Mendel's model predicts 75% Purple and 25% white plants.

Mendel collects data by growing 929 plants.

Mendel finds 705 out of 929 to be purple ().

*We need to asses this evidence.  To what degree does it support or refute the model?*

    1. Mendel has calculated a statistic (~.7589) or |.7589 - .75|
        lets use the statistic expressed as an absolute distance
        This is the standard way to compare whether two numbers are different
    2. We need to simulate this statistic to understand how this statistic would behave
        if the model were true.
    3. We compare Mendels's statistic to the simulation to understand the degree to which it
        could have come from the model Mendel proposes.

In [None]:
#Simulate one statistic
model_proportions = [0.75, 0.25]
abs(100 * sample_proportions(989, model_proportions).item(0) - 75)#the difference between the simulated % of purple plants and 75%

In [None]:
#Simulate many statistics
distances = make_array()

repetitions = 10000
for i in np.arange(repetitions):
    one_distance = abs(100 * sample_proportions(929, model_proportions).item(0) - 75)
    distances = np.append(distances, one_distance)

In [None]:
Table().with_column(
    'Distance between Sample % and 75%', distances
).hist()

In [None]:
#Compare observed statistic to simulated statistics
observed_statistic = abs (100 * (705 / 929) - 75)
observed_statistic

Table().with_column(
    'Distance between Sample % and 75%', distances
).hist()
plots.scatter(observed_statistic, .008, color='red', s=30);

In [None]:
observed_statistic

In [None]:
# Example 3 Multiple categories

In [None]:
jury = Table().with_columns(
    'Ethnicity', make_array('Asian', 'Black', 'Latino', 'White', 'Other'),
    'Eligible', make_array(0.15, 0.18, 0.12, 0.54, 0.01),
    'Panels', make_array(0.26, 0.08, 0.08, 0.54, 0.04)
)

jury

In [None]:
jury.barh('Ethnicity')#which ethnicities are over/under represented?

In [None]:
#what would a random sample look like?
eligible_population = jury.column('Eligible')
sample_distribution = sample_proportions(1453, eligible_population)
panels_and_sample = jury.with_column('Random Sample', sample_distribution)
panels_and_sample

In [None]:
panels_and_sample.barh('Ethnicity')

Instead of comparing two numbers like we did before we need to compare two distributions!  

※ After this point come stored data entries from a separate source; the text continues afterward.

import Mathlib.RingTheory.Valuation.ValuativeRel.Basic    -- `ValuativeRel.valuation` (Mathlib-only footing; the consumer is ★ p851800's affine frame socket)
import Mathlib.Tactic
import HarnessLib

/-!
# The centre-trace form of the isotropic cyclic frame: `T_β(x) = β·σx + σβ·x = (β∕d)·(d·σx − x)` — exact vanishing on the twisted line `x = d·σx`, and the bound
# `|T_β(a)| ≤ |ϖ^(j+1+e)|` for an Eisenstein centre `a` with `|d·σa − a| ≤ |ϖ^(j+1)|`

Topic `NumberTheory/Rogawski1990`; namespace `Literature.NumberTheory.Automorphic.UnitaryGroup`.  THEOREMS ONLY (no definition, no instance, no notation, no named
fact, no `sorry`).  Cell `pub/hodgecm-mathlib`, F0∕P3c LH4 list, SEQUEL of ★ p851800 (LH4-plan (g6) 14:57Z ∕ WORD #90; (P5c) contract (R2)(ii)).  HC_CM is proved only modulo
the printed citations until rung 0 closes; this file is unconditional, elementary and 2-free.

THE POINT.  In the frame of ★ p851800 (`exists_antidiag_companion_frame_of_unitary_antidiagOne`: Gram `!![0, β; σβ, 0]`, companion `C(t, d)`, `d·σβ = −β`, `|d| = 1`,
`|β| = |ϖ^e|`) the hermitian trace form `T_β(x) := β·σx + σβ·x = Tr(σβ·x)` that the companion counts read (★ (β2′-ii) `htr : T_β(t) = 0`; the Eisenstein-centred count's
`hβa′ : |T_β(a)| ≤ |ϖ^(j+1+e)|`) is `T_β(x) = (β∕d)·(d·σx − x)` (§1).  Hence `T_β(x) = 0 ⟺ x = d·σx` for `β ≠ 0` (the twisted `σ`-line through `t = tr g`), and
`|T_β(a)| = |β|·|d·σa − a| ≤ |ϖ^e|·|ϖ^(j+1)|` whenever the centre satisfies `|d·σa − a| ≤ |ϖ^(j+1)|` (§2) — which every admissible Eisenstein centre does (coordinate comparison
of `τλ = ι′λ∕d` in `K₂ = L_w[λ]`; exact `a = d·σa` when the uniformiser `Π_row` is taken in the torus field `Fix(ι′τ)`), the input being the eigen-coordinate package's export.

* §1 (any field, `σ : K →+* K`) `antidiagTrace_eq_div_mul_sub`, `antidiagTrace_eq_zero_of_mul_map_eq`, `mul_map_eq_of_antidiagTrace_eq_zero`, `mul_map_trace_eq_trace_of_antidiagTrace`.
* §2 (`[ValuativeRel F]`) `valuation_antidiagTrace_eq`, **`valuation_antidiagTrace_le`** (the `hβa′` supplier).

## References
* [Flicker1998UnitaryFL] Y. Z. Flicker, *Elementary proof of the fundamental lemma for a unitary group*, Canad. J. Math. 50 (1998), §6 p. 97.
* [Rogawski1990] J. D. Rogawski, *Automorphic Representations of Unitary Groups in Three Variables* (1990), §3.6 p. 31.
* [Serre1979] J.-P. Serre, *Local Fields*, GTM 67 (1979), Ch. I §6 (Eisenstein equations), Ch. V §2.
-/

set_option autoImplicit false

noncomputable section

open ValuativeRel
open scoped ValuativeRel

namespace Literature.NumberTheory.Automorphic.UnitaryGroup

/-! ## §1 The trace form `T_β(x) = β·σx + σβ·x` on the twisted line (any field) -/

section Algebra

variable {K : Type*} [Field K] (σ : K →+* K)

/-- **`T_β(x) = (β∕d)·(d·σx − x)`**: if `d·σβ = −β` (unitarity of the companion for `!![0, β; σβ, 0]`, ★ `companion_unitary_antidiag_relations`) and `d ≠ 0`, then
`β·σx + σβ·x = (β∕d)·(d·σx − x)` for every `x`. [cite: Flicker1998UnitaryFL, §6 p. 97] [cite: Rogawski1990, §3.6 p. 31] -/
theorem antidiagTrace_eq_div_mul_sub {β d : K} (hdβ : d * σ β = -β) (hd0 : d ≠ 0) (x : K) :
    β * σ x + σ β * x = β / d * (d * σ x - x) := by
  have hσβ : σ β = -β / d := by
    rw [eq_div_iff hd0]
    linear_combination hdβ
  rw [hσβ]
  field_simp
  ring

/-- **Exact vanishing on the twisted line**: `d·σx = x ⇒ T_β(x) = 0` (for `x = tr g` this is ★ §1's `β·σt + σβ·t = 0`; for an Eisenstein centre `a` with `a = d·σa` — the
uniformiser `Π_row` taken in the torus field — it is the exact centre-trace relation). [cite: Flicker1998UnitaryFL, §6 p. 97] [cite: Rogawski1990, §3.6 p. 31] -/
theorem antidiagTrace_eq_zero_of_mul_map_eq {β d : K} (hdβ : d * σ β = -β) (hd0 : d ≠ 0) {x : K} (hx : d * σ x = x) :
    β * σ x + σ β * x = 0 := by
  rw [antidiagTrace_eq_div_mul_sub σ hdβ hd0, hx, sub_self, mul_zero]

/-- **Converse**: for `β ≠ 0`, `T_β(x) = 0 ⇒ d·σx = x` — the kernel of `T_β` is the twisted `σ`-line. [cite: Flicker1998UnitaryFL, §6 p. 97] [cite: Rogawski1990, §3.6 p. 31] -/
theorem mul_map_eq_of_antidiagTrace_eq_zero {β d : K} (hdβ : d * σ β = -β) (hd0 : d ≠ 0) (hβ0 : β ≠ 0) {x : K} (hx : β * σ x + σ β * x = 0) :
    d * σ x = x := by
  rw [antidiagTrace_eq_div_mul_sub σ hdβ hd0] at hx
  rcases mul_eq_zero.1 hx with h | h
  · exact absurd h (div_ne_zero hβ0 hd0)
  · exact sub_eq_zero.1 h

/-- **The trace lies on the twisted line**: from ★ §1's relations `d·σβ = −β`, `β·σt + σβ·t = 0` (`β ≠ 0`, `d ≠ 0`): `d·σt = t` — so an Eisenstein centre `a` has
`T_β(a) = 0` iff `a` lies on the same line as `t`. [cite: Flicker1998UnitaryFL, §6 p. 97] [cite: Rogawski1990, §3.6 p. 31] -/
theorem mul_map_trace_eq_trace_of_antidiagTrace {β d t : K} (hdβ : d * σ β = -β) (hd0 : d ≠ 0) (hβ0 : β ≠ 0) (htr : β * σ t + σ β * t = 0) :
    d * σ t = t :=
  mul_map_eq_of_antidiagTrace_eq_zero σ hdβ hd0 hβ0 htr

end Algebra

/-! ## §2 Valuations: `|T_β(x)| = |β|·|d·σx − x|` and the bound `|T_β(a)| ≤ |ϖ^(j+1+e)|` -/

section Valued

variable {F : Type*} [Field F] [ValuativeRel F] (σ : F →+* F)

/-- **`|T_β(x)| = |β|·|d·σx − x|`** when `d·σβ = −β` and `|d| = 1`. [cite: Flicker1998UnitaryFL, §6 p. 97] [cite: Serre1979, Ch. V §2] -/
theorem valuation_antidiagTrace_eq {β d : F} (hdβ : d * σ β = -β) (hd : valuation F d = 1) (x : F) :
    valuation F (β * σ x + σ β * x) = valuation F β * valuation F (d * σ x - x) := by
  have hd0 : d ≠ 0 := fun h => by rw [h, map_zero] at hd; exact zero_ne_one hd
  rw [antidiagTrace_eq_div_mul_sub σ hdβ hd0, map_mul, map_div₀, hd, div_one]

/-- **THE CENTRE-TRACE BOUND** (the `hβa′` input of the Eisenstein-centred companion count): if `d·σβ = −β`, `|d| = 1`, `|β| = |ϖ^e|` and the centre `a` satisfies
`|d·σa − a| ≤ |ϖ^(j+1)|`, then `|β·σa + σβ·a| ≤ |ϖ^(j+1+e)|`. [cite: Flicker1998UnitaryFL, §6 p. 97] [cite: Serre1979, Ch. I §6] -/
theorem valuation_antidiagTrace_le {β d : F} (hdβ : d * σ β = -β) (hd : valuation F d = 1) {ϖ : F} {e j : ℕ}
    (hβ : valuation F β = valuation F (ϖ ^ e)) {a : F} (ha : valuation F (d * σ a - a) ≤ valuation F (ϖ ^ (j + 1))) :
    valuation F (β * σ a + σ β * a) ≤ valuation F (ϖ ^ (j + 1 + e)) := by
  rw [valuation_antidiagTrace_eq σ hdβ hd, hβ, pow_add, map_mul, mul_comm]
  exact mul_le_mul_left ha _

/-- **Exact form, valued reading**: `d·σa = a ⇒ |β·σa + σβ·a| ≤ |ϖ^n|` for every `n` (indeed `= 0`), so the exact normalisation also meets the `hβa′` contract.
[cite: Flicker1998UnitaryFL, §6 p. 97] [cite: Serre1979, Ch. I §6] -/
theorem valuation_antidiagTrace_le_of_mul_map_eq {β d : F} (hdβ : d * σ β = -β) (hd : valuation F d = 1) {a : F} (ha : d * σ a = a) (ϖ : F) (n : ℕ) :
    valuation F (β * σ a + σ β * a) ≤ valuation F (ϖ ^ n) := by
  have hd0 : d ≠ 0 := fun h => by rw [h, map_zero] at hd; exact zero_ne_one hd
  rw [antidiagTrace_eq_zero_of_mul_map_eq σ hdβ hd0 ha, map_zero]
  exact zero_le

end Valued

end Literature.NumberTheory.Automorphic.UnitaryGroup
omit [DecidableEq ι] in
/-- **Bond-dimension lower bound from a Rényi entropy with `α > 1` [SchuchEtAl2008].** For ANY kept
set `K` of size `D ≥ 1` with kept mass `P = Σ_{i∈K} pᵢ > 0` (for a probability vector,
`P = 1 − ε` with `ε` the discarded weight):
`S_α(p) + (α/(α−1)) log P ≤ log D`, i.e. `S_α(p) ≤ log D − (α/(α−1)) log (1 − ε)`.
[cite: SchuchEtAl2008, displays after eq. (5):
'… ≤ (−1/(α−1)) log[(1−ε)^α/D^{α−1}] = log D − (α/(α−1)) log(1−ε)' and
'log D ≥ S_α(ρ_N^L) + (α/(α−1)) ⋯ log(1−δ)'] (The printed last line writes `+ (α/(α−1))|log(1−δ)|`;
the inequality that follows from the display before it, and the one proved here, has
`+ (α/(α−1)) log(1−ε) = −(α/(α−1))|log(1−ε)|`.) No ordering hypothesis on `K` is needed in this
direction. -/
theorem log_card_ge_renyiEnt_add {p : ι → ℝ} (hp : ∀ i, 0 ≤ p i) {α : ℝ} (hα : 1 < α)
    {K : Finset ι} (hK : K.Nonempty) (hP : 0 < ∑ i ∈ K, p i) :
    renyiEnt p α + α / (α - 1) * Real.log (∑ i ∈ K, p i) ≤ Real.log K.card := by
  set P := ∑ i ∈ K, p i with hPdef
  have hD : (0 : ℝ) < K.card := Nat.cast_pos.mpr hK.card_pos
  have hS : P ^ α / (K.card : ℝ) ^ (α - 1) ≤ powerSum p α :=
    (keptMass_rpow_div_le_sum_rpow hp hα.le hK).trans (sum_rpow_le_powerSum hp α K)
  have hpos : 0 < P ^ α / (K.card : ℝ) ^ (α - 1) :=
    div_pos (rpow_pos_of_pos hP α) (rpow_pos_of_pos hD _)
  have hlog : α * Real.log P - (α - 1) * Real.log K.card ≤ Real.log (powerSum p α) := by
    have h := Real.log_le_log hpos hS
    rwa [Real.log_div (rpow_pos_of_pos hP α).ne' (rpow_pos_of_pos hD _).ne', Real.log_rpow hP,
      Real.log_rpow hD] at h
  have hneg : 1 - α < 0 := by linarith
  have hne : α - 1 ≠ 0 := by linarith
  have h1 : renyiEnt p α ≤ Real.log K.card - α / (α - 1) * Real.log P := by
    rw [renyiEnt, div_le_iff_of_neg hneg]
    have : (Real.log K.card - α / (α - 1) * Real.log P) * (1 - α)
        = α * Real.log P - (α - 1) * Real.log K.card := by
      field_simp
      ring
    rw [this]
    exact hlog
  linarith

We need a new static to summarize the difference between distributions

In [None]:
# Augment the table with a column of differences between proportions

jury_with_diffs = jury.with_column(
    'Difference', jury.column('Panels') - jury.column('Eligible')
)
jury_with_diffs

If we add up the differences they are zero! (By construction, since Eligible and Panel both sum to 1)

We can fix this by only looking at either the positive or negative difference (they will be the same), or we can look at the absolute total distance/2. All these will be the same.

In [None]:
jury_with_diffs = jury_with_diffs.with_column(
    'Absolute Difference', np.abs(jury_with_diffs.column('Difference'))
)

jury_with_diffs

In [None]:
jury_with_diffs.column('Absolute Difference').sum()/2

Now We need to simulate one value of the statistic

In [None]:
def total_variation_distance(distribution_1, distribution_2):
    return sum(np.abs(distribution_1 - distribution_2)) / 2

#check to see if function works
total_variation_distance(jury.column('Panels'), jury.column('Eligible'))

In [None]:
sample_distribution = sample_proportions(1453, eligible_population)
total_variation_distance(sample_distribution, eligible_population)


In [None]:
# Simulate total variation distance between
# distribution of sample selected at random
# and distribution of eligible population

eligible_population = jury.column('Eligible')
panel_size = 1453

tvds = make_array()

repetitions = 5000
for i in np.arange(repetitions):
    sample_distribution = sample_proportions(panel_size, eligible_population)
    new_tvd = total_variation_distance(sample_distribution, eligible_population)
    tvds = np.append(tvds, new_tvd)

In [None]:
Table().with_column('TVD', tvds).hist(bins=np.arange(0, 0.2, 0.005))
plots.scatter(.14, 1.4, color='red', s=30);

In [None]:
np.array([1,2,3])

In [None]:
make_array([[[1,2,3], [4,5,6], [7,8,9]], [[1,2,3], [4,5,6], [7,8,9]]])

In [None]:
np.array([[[1,2,3], [4,5,6], [7,8,9]], [[1,2,3], [4,5,6], [7,8,9]]])